29 August 2021

Teodora Axente. Becoming III, 2012 (Taylor Art Collection, Denver).


Oil on canvas: 50 x 33 cm. Teodora Axente (2021): “In order to define these two sides of the human being, the material and the spiritual, I chose to wrap my characters in cheap but shiny materials such as foil or cellophane ornaments that evoke the individual's dependence on the consumer society but also highlights superficiality. For example, the Becoming series evokes precisely that self-denial of the human being. Self-denial is effectuated in a ritual in which my characters are either on their knees or levitating above a chair from which only the legs remain, indicating the self-struggle”.

Visit > Taylor Art Collection, Denver.
Visit > Teodora Axente official.
Visit > Teodora Axente at: Galleria Doris Ghetta, Rosenfeld Porcini.

27 August 2021

Sarah Harvey. Falling Pleasure, 2010 (private collection).

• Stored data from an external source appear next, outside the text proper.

import Literature.AlgebraicGeometry.HodgeTheory.BettiHodgeConjectureProductsTwoTopDegreeHomConditions
import Literature.AlgebraicGeometry.HodgeTheory.BettiHodgeConjectureProductsOffMiddleAlgebraicFactor
import Literature.AlgebraicGeometry.HodgeTheory.BettiHodgeConjectureFourfoldProductsHodgeNumbers
import HarnessLib

/-!
# `HC(Y × Z)` for an EVEN-dimensional smooth hypersurface `Y ⊂ ℙ^{2h+1}` with `HC(Y)` times ANY smooth projective `Z` with `HC(Z)`, from ONE count
# `dim_ℚ Hom_HS(H^{2h}(Y), H^{2ν}(Z)(ν − h)) ≤ ρ_h(Y) ρ_ν(Z)`; cubic fourfolds times anything; ODD-dimensional hypersurfaces times anything from ONE vanishing
# `Hom_HS(H^{2h+1}(Y), H^{nₒ}(Z)(s)) = 0`; threefolds with `h^{2,0} = 0` / surfaces with `p_g = 0` (any `q`) times anything likewise
# (Voisin II Cor. 1.24–1.25; Voisin I §11.3.3 Thm. 11.38–11.40, Lemma 11.41, p. 287; Zucker 1977 (3.2); Murre 1977; Deligne 2000 §1)

Family `hodge`, lane `lit-hodgefound` (Track 2 foundations library; Layers A1/A4), layer `Literature/AlgebraicGeometry/HodgeTheory`.  THEOREMS ONLY (no definition, no named fact,
no instance, no notation; D-0026 net debt `0`).  Prover seat `lit-hodgefound-p21` (generation 39, row g39-#8), sequel of the seat's g39-#5/#6 `BettiHodgeConjectureProductsTwoTopDegreeHomConditions`
(§5 there: a factor WITHOUT cohomology in its top odd degree makes the odd condition void, leaving `HC(Y × Z)` ⟸ `HC(Y)`, `HC(Z)` and the one top even count), the tree's
`BettiHodgeConjectureProductsOffMiddleAlgebraicFactor` (`IsSmoothHypersurface.finrank_bettiCohomology_eq_zero_of_odd`: `b_k(Y) = 0` for odd `k ≠ dim Y`, Cor. 1.24/1.25) and
`BettiHodgeConjectureFourfoldProductsHodgeNumbers` (`hodgeConjectureFor_cubicFourfold_holds`, Zucker/Murre; cubic fourfolds times curves / surfaces with `p_g = 0` / threefolds with `h^{2,0} = 0`).
The tree's `BettiHodgeConjectureProductsMiddlePieceHomBound` §3 treats PAIRS of even-dimensional hypersurfaces; here the second factor is arbitrary.

THE MATHEMATICS.  A smooth hypersurface `Y ⊂ ℙ^{2h+1}_ℂ` (`h ≥ 1`) has no odd rational cohomology (Lefschetz hyperplane theorem and Poincaré duality, Cor. 1.24/1.25), in particular
`b_{2h−1}(Y) = 0` in its top odd degree `2h − 1 ≤ dim Y = 2h`.  By g39-#6, for any smooth projective `Z` of dimension `n ≥ 1` with top even degree `2ν` (`2ν ≤ n ≤ 2ν + 1`):
**`HC(Y)`, `HC(Z)` and `dim_ℚ Hom_HS(H^{2h}(Y), H^{2ν}(Z)(ν − h)) ≤ ρ_h(Y) ρ_ν(Z)` imply `HC(Y × Z)`** — the count says that the middle cohomology of `Y` and the top even cohomology of `Z` are
related by no more morphisms of Hodge structures than the products of Hodge classes account for (no exceptional classes; by g39-#7 it is equivalent to their absence on all of `Y × Z`).  For a smooth
CUBIC FOURFOLD `X ⊂ ℙ⁵` (`HC(X)`: Zucker, Murre; `ρ₂(X) = dim Hdg²(H⁴X)`): **`HC(X × Z)` ⟸ `HC(Z)` and `dim Hom_HS(H⁴(X), H^{2ν}(Z)(ν − 2)) ≤ ρ₂(X) ρ_ν(Z)`**; e.g. `X × F` for a fourfold `F` with
`HC(F)` and `dim Hom_HS(H⁴X, H⁴F) ≤ ρ₂(X)ρ₂(F)`, `X × T` for a threefold `T` with `dim Hom_HS(H⁴X, H²T(−1)) ≤ ρ₂(X)ρ(T)`, `X × S` for a surface `S` with `dim Hom_HS(H⁴X, H²S(−1)) ≤ ρ₂(X)ρ(S)`.
§2, the mirror image: a smooth hypersurface `Y` of ODD dimension `2h + 1` has `HC(Y)` and `H^{2h}(Y) = ℚ η^h` of pure type, so the EVEN count is automatic (a morphism of Hodge structures out of a
pure `(μ, μ)` structure is a linear map into the Hodge classes: `dim Hom_HS(H^{2μ}Y, H^{2ν}Z(ν − μ)) = ρ_μ(Y)ρ_ν(Z)` whenever `Hdg^μ(H^{2μ}Y) = H^{2μ}(Y;ℚ)`) and **`HC(Y × Z)` ⟸ `HC(Z)` and the ONE
vanishing `Hom_HS(H^{2h+1}(Y), H^{nₒ}(Z)((nₒ − 2h − 1)/2)) = 0`** for ANY `Z` (the tree's `IsSmoothHypersurface.hodgeConjectureFor_tensor_of_odd` is the case `b_{odd}(Z) = 0`); e.g. a smooth
threefold `Y ⊂ ℙ⁴` times any threefold `T` with `Hom_HS(H³Y, H³T) = 0`, any fourfold `F` with `HC(F)` and `Hom_HS(H³Y, H³F) = 0`, any surface `S` with `Hom_HS(H³Y, H¹S(−1)) = 0`.
§3, the same for a THREEFOLD `T` with `h^{2,0}(T) = 0` or a SURFACE `S` with `p_g(S) = 0` (any irregularity; `H²` of pure type `(1,1)`): **`HC(T × Z)` ⟸ `HC(Z)`, `Hom_HS(H³T, H^{nₒ}Z(s)) = 0`**;
**`HC(S × Z)` ⟸ `HC(Z)`, `Hom_HS(H¹S, H^{nₒ}Z(s)) = 0`** (the lane's `…QZeroH20Zero…` / regular-surface criteria assume `q = 0`).

THE PRINTS.  C. Voisin (2003) [VoisinHodgeII2003] §1.2.2 Thm. 1.23, §1.2.3 Cor. 1.24–1.25; §9.2.4 Prop. 9.20.  C. Voisin (2002) [VoisinHodgeI2002] §6.2.3 Cor. 6.26, Rem. 6.27; §7.3.1 Lemma 7.23;
§11.3.3 Thm. 11.38–11.40, Lemma 11.41, p. 287; §11.3.1 Thm. 11.30.  S. Zucker (1977) [Zucker1977] (3.2) Theorem.  J. Murre (1977) [Murre1977] Theorem and Corollary.  P. Deligne (2000)
[Deligne2000] §1.  No new mathematics is claimed (instances of g39-#5/#6).

## References
* [VoisinHodgeII2003] C. Voisin, *Hodge Theory and Complex Algebraic Geometry II* (2003) — §1.2.2 Thm. 1.23, §1.2.3 Cor. 1.24–1.25, §9.2.4 Prop. 9.20.
* [VoisinHodgeI2002] C. Voisin, *Hodge Theory and Complex Algebraic Geometry I* (2002) — §6.2.3 Cor. 6.26, Rem. 6.27; §7.3.1 Lemma 7.23; §11.3.3 Thm. 11.38–11.40, Lemma 11.41, p. 287.
* [Zucker1977] S. Zucker, *The Hodge conjecture for cubic fourfolds*, Compositio Math. 34 (1977) — (3.2) Theorem.
* [Murre1977] J. P. Murre, *On the Hodge conjecture for unirational fourfolds*, Indag. Math. 39 (1977) — Theorem, Corollary.
* [Deligne2000] P. Deligne, *The Hodge conjecture* (Clay, 2000) — §1.

## Provenance
Lane `lit-hodgefound` (Hodge path, Track 2), prover seat `lit-hodgefound-p21` (generation 39), self-proposed row g39-#8 (instances of g39-#5/#6).
-/

noncomputable section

Oil on linen: 151 x 134 cm. Sarah Harvey: “…I have become increasingly excited about the abstract elements in these works, and the interplay between light, colour and water. The emerging patterns are becoming more apparent and dominant, drawing the eye not only towards the main focal point of the human form, but also to the surrounding areas, which are of equal significance

Visit > Sarah Harvey official.
More > Sarah Harvey at: Saatchi Art, James Freeman Gallery.

18 August 2021

Henri Matisse. Bathers by a River, 1917 (Art Institute of Chicago).


Oil on canvas: 260 x 392 cm(!). Originally part of a 1909 Russian commission with Dance II and Music (State Hermitage Museum, Saint Petersburg). Rejected, and reworked in 1913-1917.

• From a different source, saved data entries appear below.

import Summits.HodgeConjecture.HodgeConjecture.Theorems.F0P3StubS4Fold
import Summits.HodgeConjecture.HodgeConjecture.Theorems.F0P3MultiplicityLocal
import HarnessLib

/-!
# FLOOR-0 P3 «U3-mult» — the S3 FOLD, E1_coh EDITION: `StubS3HolLineAt` from «multiplicity `≤ 1` for H¹-COHOMOLOGICAL discrete `P`»
# (the rung-1 line's `StubE1coh`, contract v4) in place of E1 `innerFormMultiplicityLeOne`

Cell hodgecm-mathlib, FLOOR 0; crux item H413 = stmt-HodgeConjecture-24833; lines `Cruxes/H413/Lines/F0_U3CohMultOne.lean` (S3) and
`Cruxes/H413/Lines/F0_U3LettersRung1.lean` (contract v4 `StubE1coh`, F0P3-plan (g2) 2026-08-31T01:22:03Z ruling «E1_coh REFOLD» (R2));
author F0P3-p03 (g3).  PROOF lane (no `def`); the proof is ★ `F0P3StubS3Fold.stubS3_of_letters` (F0P3-p03 (g0)) VERBATIM except that
the global `HasMultiplicityOne (rightRegular μ)` (from E1) is replaced by `multiplicity (rightRegular μ) Π₀ ≤ 1` at the ONE
`(1,0)`-cohomological discrete `Π₀` the argument singles out, via the per-class lemma ★
`F0P3MultiplicityLocal.mem_space_of_forall_detected_eq_of_multiplicity_le_one`; so E1 may be weakened to E1_coh =
[Rogawski1990, Thm. 13.3.6 (c) (cohomological `P` lie in A-packets `Π′(ξ)`, §15.3 ¶1) + Thm. 14.6.4 (`m ∈ {0,1}` on `Π′(ξ)`)] — NO
Prop. 14.6.2, NO Thm. 14.6.5 (E2′ dossier `F0/P3/p03/E2PRIME-RUNG2.md` §3).  `stubS3_holds_coh` = the by-name form over the ★ letters
E1′, (D)hol, (E)hol (★ `F0P3LetterAdapters`, ★ `CohFormsL2.continuous_apply_of_mem_cohForms`), as ★ `F0P3StubS3S4Holds.stubS3_holds`.
References: as in ★ `F0P3StubS3Fold` ([Liu2021] proof of Prop. 4.13; [Rogawski1990] Thm. 13.3.6 (c), Thm. 14.6.4, §15.3 ¶1; [Dixmier1977] §5.4;
[BorelJacquet1979] §4.6).  HONEST LABEL: HC_CM is proved only modulo the printed citations until rung 0 closes.
-/

set_option autoImplicit false

-- the mandated namespace has the single-problem summit's repeated segment (`HodgeConjecture.HodgeConjecture`)
set_option linter.dupNamespace false

noncomputable section

namespace Summit.HodgeConjecture.HodgeConjecture.Cruxes.H413.F0P3StubS3FoldCoh

open scoped InnerProductSpace ENNReal Matrix ComplexOrder
open MeasureTheory NumberField
open Literature.NumberTheory.Automorphic Literature.NumberTheory.Automorphic.UnitaryGroup
open Literature.NumberTheory.Automorphic.UnitaryGroup.CotangentForms (toQuotFun cmArchSection cmCompactFactor)
open Summit.HodgeConjecture.HodgeConjecture.Cruxes.H413.SpectrumJunction
open Summit.HodgeConjecture.HodgeConjecture.Cruxes.H413.F0P3HilbertProjection
open Summit.HodgeConjecture.HodgeConjecture.Cruxes.H413.F0P3StubS3Fold
open Summit.HodgeConjecture.HodgeConjecture.Cruxes.H413.F0P3MultiplicityLocal
open HodgeCM.Model HodgeCM.Model.LiuIndex
open Literature.AlgebraicGeometry.Motives (CMType)
open Literature.NumberTheory.Automorphic.Liu2021
open Summit.HodgeConjecture.CorCM.Lines.A3Liu413 (datum413)
open Summit.HodgeConjecture.HodgeConjecture.Cruxes.H413.CohFormsCarriers
open Summit.HodgeConjecture.HodgeConjecture.Cruxes.H413.F0P3SchurLineAtPin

Visit > Art Institute of Chicago.
More > Henri Matisse at Wikipedia.

8 August 2021

Kurt Peiser. Embrace (‘Embrassement’), ca. 1920 (private collection).


Oil on canvas: 50 x 61 cm. Auctioned at De Vuyst Lokeren, October 2015. Kind of a young Tom Waits vibe with this Peiser guy.

More > Kurt Peiser at Wikipedia.
More > Kurt Peiser appreciation.

7 August 2021

Lisa Brice. Untitled, 2019 (artist’s portfolio).


Oil, synthetic tempera, ink and pastel on linen: 203 x 105 cm. Lisa Brice (2018): “I am drawn to the ambiguity that people and places can hold. Sometimes the compositions of my paintings feel like cinematic outtakes: the moments between directed actions, when the figures are ‘on their own time’, self-involved, performing only for themselves or one another. There are infinite possibilities embodied in these transitional states of being, which could also be a time of day, or adolescence, or gender, or rooms that feel like threshold spaces – thinly veiled interiors with glimpses of the exterior, grilles or indoor plants, typical in the tropics. These are all thrilling states – a kind of magical suspension”.

Visit > Lisa Brice at: Stephen Friedman Gallery, Salon 94.
More > Lisa Brice at Wikipedia.

2 August 2021

Christian Rex van Minnen. Reglaze the Pizza Dynasty, 2018 (artist’s portfolio).


Oil on panel: 61 x 76.2 cm. Christian Rex van Minnen (2017): “I never want to be provocative just for provocation's sake. I'm really cautious about being too ironic, or even flippant. I think it has to come from a place that's sincere, otherwise it comes off the wrong way; so what you say is true. The power of the technique itself is that you can kind of put anything behind it and it'll look good. In history, that's been a very manipulating force. You have to be careful. What is the message behind it? And if it's devoid of message, then it's just manipulation”.